## Task:
Which lines of the records contain the word "comment"? Copy each one.

··· Records supplied ···

import Mathlib
import Literature.AlgebraicGeometry.HodgeTheory.FermatShiodaCondition

/-!
# The level-indexed vocabulary of the sibling package: printed supply, ℤ-reachability, level raising, `G_m = 0`, `G^st_m = 0` (`HodgeFermat/Lattice.lean`)

Tree copy of the module `HodgeFermat/Lattice.lean` of the sibling cell's standalone package
`run/shared/lean/pub/pub-hodgefermat/lean/HodgeFermat/` (103 lines, sha256 `f06ec3d097ef033e…`; pub-hodgefermat v0, 2026-08-18, the
«m-INDEXED FAMILY OF STATEMENTS of the package», `GATE.md` l.471 impl D), source lines 20–103 (all): the definitions `Supply`
(the printed supply of algebraic eigenclasses of level `M` as multisets of residues: pairs `{a, −a}` — linear subspaces —, Hodge
multisets with four elements — Fermat surface —, semi-decomposable Hodge sextuples — type `X¹ × X¹` —, Aoki's standard elements),
`Reach` (ℤ-reachability of a multiset from the supply of its own level), `levelRaise`, `StableReach`, `GapTrivial` (`G_m = 0`),
`StablyGapTrivial` (`G^st_m = 0`), five kernel-decided `example`s and the two bookkeeping theorems `pair_mem_supply`,
`Reach.add_supply`.  Filed because COROLLARY U′ (`HodgeFermatCorollaryUPrime.lean`, HF-G27) concludes `Reach N s` for the all-unit
Hodge multisets it decomposes into pairs (`reach_of_isSumOfPairs`, `reach_of`, `reach_quadruple_odd`, `reach_odd`, `reach_of_tauP`).
These definitions are the sibling's OWN executable reading of reachability; they are filed verbatim as the sibling's vocabulary and
make no claim about this cell's gap-group records (DOOR.md / RESULTS-FERMAT.md), nor about cycles.
Filed by cell `pub-hfermat`, seat prover-1 gen-5, on the COORDINATOR KEEPER RULING of 2026-08-25 (gem sweep H1: take the
off-gate kernel theorem `thmFstar` through the gate; every form of THEOREM F* is on-gate since 2026-08-25/26, gen-0/2/3/4), as
successor work of the same verbatim-port kind: the sibling's off-gate gate records HF-G27 / HF-G27b / HF-G27c — COROLLARY U′
(all-unit Hodge multisets with few distinct residues are sums of pairs), its printed-threshold forms U♯, and THEOREM U in
shared-entry form — on top of the landed LEMMA W / THEOREM U / U⁺ / U⁼ chain (`HodgeFermatTheoremU.lean`,
`HodgeFermatLemmaWFourier.lean`, `HodgeFermatTheoremUPlus.lean`, `HodgeFermatTheoremUEq.lean`, `HodgeFermatPropDPrimeNFinal.lean`).
Deviations from the source module, exhaustively: the `import` lines (`Mathlib`; the tree's `Literature.AlgebraicGeometry.HodgeTheory.FermatShiodaCondition`
for the vendored copy `HodgeFermat.Vendored.FermatShiodaCondition` — byte-for-byte that tree file, sha256 `8f58f8d64694…`); this docstring
(the source's header is a plain `/- … -/` comment placed before its `import` line, l.1–17, quoted below).  Every other line (l.20–103)
is byte-identical to the source.  No `sorry`; axioms = [propext, Classical.choice, Quot.sound].  `decide` only in the source's five small `example`s.
HONEST FRAMING: explicit algebraic cycles for specific Hodge classes on Fermat/Delsarte varieties; residual open instances
listed; no claim on general Hodge.  (This file is arithmetic of CM types / finite combinatorics of the sibling's KR-free
programme; it claims nothing about cycles.)

The header comment of `HodgeFermat/Lattice.lean` (l.1–17), verbatim:

HodgeFermat/Lattice.lean — the m-INDEXED FAMILY OF STATEMENTS of the package (new file, pub-hodgefermat v0, 2026-08-18).

For every level `M` the four printed families of algebraic eigenclasses on Fermat varieties, as multisets of
residues ("printed supply"), ℤ-reachability of a Hodge multiset from the supply, level raising `s ↦ k•s`, and the
two per-degree statements the census decides:

* `GapTrivial m`        — `G_m = 0`: every Hodge multiset of level `m` is ℤ-reachable at level `m`;
* `StablyGapTrivial m`  — `G^st_m = 0`: every Hodge multiset of level `m` is ℤ-reachable after some level raising.

These are the SAME terms as the `local notation3` lines `Supply[M]`, `Reach[M, s]`, `LevelRaise[k, m, s]`,
`StableReach[m, s]` of the harness skeleton `Summits/HodgeConjecture/HodgeConjecture/Cruxes/HodgeFermatVarieties/
Lines/cancel_by_any_claim_lattice.lean` (lines 186–225), turned into definitions so that a standalone package can
name them.  Geometric meaning (why reachability gives algebraic cycles) is in `HodgeFermat/Statement.lean`.

References: [Shioda1979PJA] §1; [Aoki1987] Thm 1-1, 1-4, 2-1; [AokiShioda1983] (2.1); [daSilva2021HodgeFermat] §2–3.
-/

open Multiset

namespace HodgeFermat

open Literature.AlgebraicGeometry.HodgeTheory.FermatCharacter

/-- **The printed supply of level `M`** (`⊆ Multiset (ZMod M)`): pairs `{a, -a}` (linear subspaces; Shioda 1979,
Ran 1980 Thm 4.9, Aoki 1987 Thm 1-1); Hodge multisets with `4` elements (Fermat surface, Lefschetz (1,1);
Aoki–Shioda 1983 (2.1)); semi-decomposable Hodge sextuples (`X¹ × X¹` type; Shioda 1979 PJA §1 (iii)); Aoki's
standard elements `σ_{p,a} = {a, a+d, …, a+(p-1)d} + {-pa}`, `p ∣ M` an odd prime, `d = M/p`, with side
condition `d / gcd(⟨a⟩, d) > 2` (Aoki 1987 Thm 2-1 and pull-backs of primitive ones). -/
def Supply (M : ℕ) : Set (Multiset (ZMod M)) :=
  {s : Multiset (ZMod M) | ∃ a : ZMod M, a ≠ 0 ∧ s = ({a, -a} : Multiset (ZMod M))} ∪
    {s : Multiset (ZMod M) | IsHodgeMultiset s ∧ Multiset.card s = 4} ∪
    {s : Multiset (ZMod M) | IsHodgeMultiset s ∧ IsSemiDecomposable s} ∪
    {s : Multiset (ZMod M) | ∃ (p : ℕ) (a : ZMod M), p.Prime ∧ p ≠ 2 ∧ p ∣ M ∧
        2 < (M / p) / Nat.gcd (ZMod.val a) (M / p) ∧
        s = Multiset.map (fun j : ℕ => a + (j : ZMod M) * ((M / p : ℕ) : ZMod M)) (Multiset.range p) +
              {-((p : ZMod M) * a)}}

/-- **ℤ-reachability** of `s` from the printed supply of its own level: `s + ΣN = ΣP` as multisets for finite
families `P` (positive part) and `N` (negative part) of supply elements, i.e. the multiplicity vector of `s` lies
in `L_D(M) = span_ℤ Supply`.  Shioda's `(P_M)`-reachability is the case `N ⊆ pairs`, no standard elements. -/
def Reach (M : ℕ) (s : Multiset (ZMod M)) : Prop :=
  ∃ P N : Multiset (Multiset (ZMod M)),
    (∀ u ∈ P, u ∈ Supply M) ∧ (∀ u ∈ N, u ∈ Supply M) ∧ s + N.sum = P.sum

/-- **Level raising** `s ↦ k • s`: pull-back of characters along `[xᵢ] ↦ [xᵢᵏ] : Xⁿ_{km} → Xⁿ_m`
(representatives multiply by `k`). -/
def levelRaise (k m : ℕ) (s : Multiset (ZMod m)) : Multiset (ZMod (k * m)) :=
  s.map fun a : ZMod m => ((k * ZMod.val a : ℕ) : ZMod (k * m))

/-- **Stable reachability**: reachable after raising the level by some `k ≥ 1`. -/
def StableReach (m : ℕ) (s : Multiset (ZMod m)) : Prop :=
  ∃ k : ℕ, 0 < k ∧ Reach (k * m) (levelRaise k m s)

/-- **`G_m = 0`** — the gap group `K_Hodge(m) / L_D(m)` vanishes: every Hodge multiset of level `m` is
ℤ-reachable from the printed supply at level `m`.  Decided by the census for `2 ≤ m ≤ 240` (true for 147
degrees, false for 92: `INVENTORY.md`, `GATE.md`). -/
def GapTrivial (m : ℕ) : Prop :=
  ∀ s : Multiset (ZMod m), IsHodgeMultiset s → Reach m s

/-- **`G^st_m = 0`** — every Hodge multiset of level `m` becomes ℤ-reachable after some level raising
(`m = 33`: at level `66`; `m = 99`: at level `198`).  Implies the Hodge conjecture for `Xⁿ_m` for every `n`
given the printed facts (`Statement.lean`). -/
def StablyGapTrivial (m : ℕ) : Prop :=
  ∀ s : Multiset (ZMod m), IsHodgeMultiset s → StableReach m s

/-! ### Sanity: the vocabulary computes on the decisive instances (kernel-decided) -/

/-- da Silva's class of `X⁴₃₃` (orbit representative used by the census) is a Hodge multiset. -/
example : IsHodgeMultiset ({7, 10, 13, 19, 22, 28} : Multiset (ZMod 33)) := by
  unfold IsHodgeMultiset mNormSum; decide

/-- … its level-`66` pull-back is `{14, 20, 26, 38, 44, 56}`. -/
example : levelRaise 2 33 ({7, 10, 13, 19, 22, 28} : Multiset (ZMod 33)) =
    ({14, 20, 26, 38, 44, 56} : Multiset (ZMod (2 * 33))) := by
  decide

/-- The generator `γ₃₅ = (1,2,16,17,21,22,30,31)` of `G₃₅ ≅ ℤ/2` is a Hodge multiset of `X⁶₃₅`. -/
example : IsHodgeMultiset ({1, 2, 16, 17, 21, 22, 30, 31} : Multiset (ZMod 35)) := by
  unfold IsHodgeMultiset mNormSum; decide

/-- A pair lies in the printed supply. -/
theorem pair_mem_supply {M : ℕ} (a : ZMod M) (ha : a ≠ 0) : ({a, -a} : Multiset (ZMod M)) ∈ Supply M :=
  Or.inl (Or.inl (Or.inl ⟨a, ha, rfl⟩))

/-- A semi-decomposable Hodge sextuple lies in the printed supply (here `{1,2,30} + {12,23,31}` at level `33`). -/
example : ({1, 2, 30, 12, 23, 31} : Multiset (ZMod 33)) ∈ Supply 33 :=
  Or.inl (Or.inr ⟨by unfold IsHodgeMultiset mNormSum; decide,
    ⟨{1, 2, 30}, {12, 23, 31}, rfl, rfl, by decide, by decide, by decide⟩⟩)

/-- Reachability is monotone under juxtaposition with a supply element (bookkeeping lemma used by certificates). -/
theorem Reach.add_supply {M : ℕ} {s u : Multiset (ZMod M)} (hs : Reach M s) (hu : u ∈ Supply M) :
    Reach M (s + u) := by
  obtain ⟨P, N, hP, hN, h⟩ := hs
  refine ⟨u ::ₘ P, N, ?_, hN, ?_⟩
  · intro v hv
    rcases Multiset.mem_cons.mp hv with rfl | hv
    · exact hu
    · exact hP v hv
  · rw [Multiset.sum_cons, add_right_comm, h, add_comm]

end HodgeFermat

···

## Answer space:
(the source's header is a plain `/- … -/` comment placed before its `import` line, l.1–17, quoted below).  Every other line (l.20–103)
The header comment of `HodgeFermat/Lattice.lean` (l.1–17), verbatim:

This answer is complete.